[Material shown]

/-! ### The pair bound -/

/-- **Pair intensity against a sharp `↑` Fermi step.** For a unit vector `ψ` with `c_{k↑} ψ = 0` above `μ` and
`c†_{k↑} ψ = 0` below `μ`:
`re⟨ψ, P†P ψ⟩ ≤ 8 (2·(4 L²) + 2·(2·#{k : ε_L(k) = μ})²)`, `P = pairField dWaveFormFactor L`. [folklore] -/
theorem re_expect_pairIntensity_le_of_fermiStep (μ : ℝ) {ψ : Fock (Orb (FermionTorus 2 L))}
    (hψ1 : star ψ ⬝ᵥ ψ = 1)
    (hA : ∀ k : TorusSite 2 L, μ < torusBand L k → momentumAnnihilation k 0 *ᵥ ψ = 0)
    (hB : ∀ k : TorusSite 2 L, torusBand L k < μ → momentumCreation k 0 *ᵥ ψ = 0) :
    (expect ((pairField dWaveFormFactor L)ᴴ * pairField dWaveFormFactor L) ψ).re ≤
      8 * (2 * (4 * (L : ℝ) ^ 2) +
        2 * (2 * ((univ.filter fun k : TorusSite 2 L => torusBand L k = μ).card : ℝ)) ^ 2) := by
  classical
  -- the three momentum regions
  set Blo := univ.filter fun k : TorusSite 2 L => torusBand L k < μ with hBlo
  set Lev := univ.filter fun k : TorusSite 2 L => torusBand L k = μ with hLev
  set v : TorusSite 2 L → Fock (Orb (FermionTorus 2 L)) := fun k => pairMode k *ᵥ ψ with hv
  set a : TorusSite 2 L → ℂ := fun k => ((dWaveGap k : ℝ) : ℂ) with ha
  -- `B ψ = Σ_k ĝ_k b_k ψ = Σ_Blo + Σ_Lev` (the region above `μ` contributes nothing)
  have hBψ : pairOperator dWaveGap univ *ᵥ ψ = ∑ k ∈ Blo, a k • v k + ∑ k ∈ Lev, a k • v k := by
    rw [pairOperator, sum_mulVec]
    simp only [smul_mulVec]
    have hsplit : ∀ f : TorusSite 2 L → Fock (Orb (FermionTorus 2 L)),
        ∑ k, f k = ∑ k ∈ Blo, f k + (∑ k ∈ Lev, f k + ∑ k ∈ univ.filter (fun k => μ < torusBand L k), f k) := by
      intro f
      rw [← Finset.sum_filter_add_sum_filter_not univ (fun k => torusBand L k < μ) f]
      congr 1
      rw [← Finset.sum_filter_add_sum_filter_not (univ.filter fun k => ¬ torusBand L k < μ)
        (fun k => torusBand L k = μ) f, Finset.filter_filter, Finset.filter_filter]
      congr 1
      · refine Finset.sum_congr ?_ fun _ _ => rfl
        ext k
        simp only [mem_filter, mem_univ, true_and, hLev]
        constructor
        · intro h; exact h.2
        · intro h; exact ⟨by rw [h]; exact lt_irrefl _, h⟩
      · refine Finset.sum_congr ?_ fun _ _ => rfl
        ext k
        simp only [mem_filter, mem_univ, true_and, not_lt]
        constructor
        · intro h; exact lt_of_le_of_ne h.1 (Ne.symm h.2)
        · intro h; exact ⟨h.le, ne_of_gt h⟩
    have hAbv : ∑ k ∈ univ.filter (fun k => μ < torusBand L k), a k • v k = 0 := by
      refine Finset.sum_eq_zero fun k hk => ?_
      rw [mem_filter] at hk
      rw [hv]
      simp only
      rw [pairMode_mulVec_eq_zero_of_up (hA k hk.2), smul_zero]
    rw [hsplit, hAbv, add_zero]
  -- norms of the pieces
  have hv1 : ∀ k, eucNorm (v k) ≤ 1 := fun k => by
    rw [hv]
    exact (eucNorm_pairMode_mulVec_le k ψ).trans (eucNorm_eq_one hψ1).le
  have ha2 : ∀ k, ‖a k‖ ≤ 2 := fun k => by
    rw [ha]
    simp only [Complex.norm_real, Real.norm_eq_abs]
    exact abs_dWaveGap_le_two k
  -- below `μ`: orthogonality, `‖x‖² ≤ 4 |Blo| ≤ 4 L²`
  have horth : ∀ i ∈ Blo, ∀ j ∈ Blo, i ≠ j → star (v i) ⬝ᵥ v j = 0 := by
    intro i hi j _ hij
    rw [hBlo, mem_filter] at hi
    exact star_pairMode_mulVec_dotProduct_eq_zero (Ne.symm hij) (hB i hi.2)
  have hx : eucNorm (∑ k ∈ Blo, a k • v k) ^ 2 ≤ 4 * (L : ℝ) ^ 2 := by
    rw [eucNorm_sq, star_sum_smul_dotProduct_sum_smul_of_orthogonal Blo a v horth, Complex.re_sum]
    have hterm : ∀ k ∈ Blo, ((star (a k) * a k) * (star (v k) ⬝ᵥ v k)).re ≤ 4 := by
      intro k _
      rw [star_dotProduct_self_eq_eucNorm_sq, Complex.star_def, Complex.conj_mul', ← Complex.ofReal_pow,
        ← Complex.ofReal_mul, Complex.ofReal_re]
      have h1 : ‖a k‖ ^ 2 ≤ 4 := by nlinarith [ha2 k, norm_nonneg (a k)]
      have h2 : eucNorm (v k) ^ 2 ≤ 1 := by nlinarith [hv1 k, eucNorm_nonneg (v k)]
      nlinarith [sq_nonneg ‖a k‖, sq_nonneg (eucNorm (v k))]
    calc ∑ k ∈ Blo, ((star (a k) * a k) * (star (v k) ⬝ᵥ v k)).re ≤ ∑ _k ∈ Blo, (4:ℝ) :=
          Finset.sum_le_sum hterm
      _ = 4 * Blo.card := by rw [sum_const, nsmul_eq_mul, mul_comm]
      _ ≤ 4 * (L : ℝ) ^ 2 := by
          have : Blo.card ≤ L ^ 2 := by
            calc Blo.card ≤ (univ : Finset (TorusSite 2 L)).card := card_le_card (filter_subset _ _)
              _ = L ^ 2 := by rw [card_univ, Fintype.card_pi, Fin.prod_const, ZMod.card]
          have : (Blo.card : ℝ) ≤ (L : ℝ) ^ 2 := by exact_mod_cast this
          linarith
  -- on the level set: triangle inequality, `‖y‖ ≤ 2 |Lev|`
  have hy : eucNorm (∑ k ∈ Lev, a k • v k) ≤ 2 * (Lev.card : ℝ) := by
    calc eucNorm (∑ k ∈ Lev, a k • v k) ≤ ∑ k ∈ Lev, eucNorm (a k • v k) := eucNorm_sum_le Lev _
      _ ≤ ∑ _k ∈ Lev, (2:ℝ) := Finset.sum_le_sum fun k _ => by
          rw [eucNorm_smul]
          nlinarith [ha2 k, hv1 k, norm_nonneg (a k), eucNorm_nonneg (v k)]
      _ = 2 * Lev.card := by rw [sum_const, nsmul_eq_mul, mul_comm]
  -- assemble
  have hP : pairField dWaveFormFactor L *ᵥ ψ =
      -(((2 * Real.sqrt 2 : ℝ) : ℂ) • (pairOperator dWaveGap univ *ᵥ ψ)) := by
    rw [pairField_dWave_eq_smul_pairOperator, neg_mulVec, smul_mulVec]
  have hexp : (Literature.MathematicalPhysics.QuantumLattice.expect
      ((pairField dWaveFormFactor L)ᴴ * pairField dWaveFormFactor L) ψ).re =
      8 * eucNorm (pairOperator dWaveGap univ *ᵥ ψ) ^ 2 := by
    rw [Literature.MathematicalPhysics.QuantumLattice.expect, ← mulVec_mulVec,
      star_dotProduct_conjTranspose_mulVec', ← eucNorm_sq, hP, eucNorm_neg, eucNorm_smul, mul_pow,
      Complex.norm_real, Real.norm_eq_abs, abs_of_pos (by positivity), mul_pow, Real.sq_sqrt (by norm_num)]
    norm_num
  rw [hexp, hBψ]
  have hsum := eucNorm_add_le (∑ k ∈ Blo, a k • v k) (∑ k ∈ Lev, a k • v k)
  have h0x := eucNorm_nonneg (∑ k ∈ Blo, a k • v k)
  have h0y := eucNorm_nonneg (∑ k ∈ Lev, a k • v k)
  have h0s := eucNorm_nonneg (∑ k ∈ Blo, a k • v k + ∑ k ∈ Lev, a k • v k)
  have hy2 : eucNorm (∑ k ∈ Lev, a k • v k) ^ 2 ≤ (2 * (Lev.card : ℝ)) ^ 2 := by
    nlinarith [hy, h0y]
  nlinarith [hsum, h0x, h0y, h0s, hx, hy2, sq_nonneg (eucNorm (∑ k ∈ Blo, a k • v k) - eucNorm (∑ k ∈ Lev, a k • v k))]

end Summit.HubbardSuperconductivity.CwThesis.Negative

end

[/Material shown]

▶ _What to produce_: Write out exactly the lines from the beginning of the material above through the line with "lt_irrefl _, h⟩", including both and omitting all others.

▶ _Written response_:
/-! ### The pair bound -/

/-- **Pair intensity against a sharp `↑` Fermi step.** For a unit vector `ψ` with `c_{k↑} ψ = 0` above `μ` and
`c†_{k↑} ψ = 0` below `μ`:
`re⟨ψ, P†P ψ⟩ ≤ 8 (2·(4 L²) + 2·(2·#{k : ε_L(k) = μ})²)`, `P = pairField dWaveFormFactor L`. [folklore] -/
theorem re_expect_pairIntensity_le_of_fermiStep (μ : ℝ) {ψ : Fock (Orb (FermionTorus 2 L))}
    (hψ1 : star ψ ⬝ᵥ ψ = 1)
    (hA : ∀ k : TorusSite 2 L, μ < torusBand L k → momentumAnnihilation k 0 *ᵥ ψ = 0)
    (hB : ∀ k : TorusSite 2 L, torusBand L k < μ → momentumCreation k 0 *ᵥ ψ = 0) :
    (expect ((pairField dWaveFormFactor L)ᴴ * pairField dWaveFormFactor L) ψ).re ≤
      8 * (2 * (4 * (L : ℝ) ^ 2) +
        2 * (2 * ((univ.filter fun k : TorusSite 2 L => torusBand L k = μ).card : ℝ)) ^ 2) := by
  classical
  -- the three momentum regions
  set Blo := univ.filter fun k : TorusSite 2 L => torusBand L k < μ with hBlo
  set Lev := univ.filter fun k : TorusSite 2 L => torusBand L k = μ with hLev
  set v : TorusSite 2 L → Fock (Orb (FermionTorus 2 L)) := fun k => pairMode k *ᵥ ψ with hv
  set a : TorusSite 2 L → ℂ := fun k => ((dWaveGap k : ℝ) : ℂ) with ha
  -- `B ψ = Σ_k ĝ_k b_k ψ = Σ_Blo + Σ_Lev` (the region above `μ` contributes nothing)
  have hBψ : pairOperator dWaveGap univ *ᵥ ψ = ∑ k ∈ Blo, a k • v k + ∑ k ∈ Lev, a k • v k := by
    rw [pairOperator, sum_mulVec]
    simp only [smul_mulVec]
    have hsplit : ∀ f : TorusSite 2 L → Fock (Orb (FermionTorus 2 L)),
        ∑ k, f k = ∑ k ∈ Blo, f k + (∑ k ∈ Lev, f k + ∑ k ∈ univ.filter (fun k => μ < torusBand L k), f k) := by
      intro f
      rw [← Finset.sum_filter_add_sum_filter_not univ (fun k => torusBand L k < μ) f]
      congr 1
      rw [← Finset.sum_filter_add_sum_filter_not (univ.filter fun k => ¬ torusBand L k < μ)
        (fun k => torusBand L k = μ) f, Finset.filter_filter, Finset.filter_filter]
      congr 1
      · refine Finset.sum_congr ?_ fun _ _ => rfl
        ext k
        simp only [mem_filter, mem_univ, true_and, hLev]
        constructor
        · intro h; exact h.2
        · intro h; exact ⟨by rw [h]; exact lt_irrefl _, h⟩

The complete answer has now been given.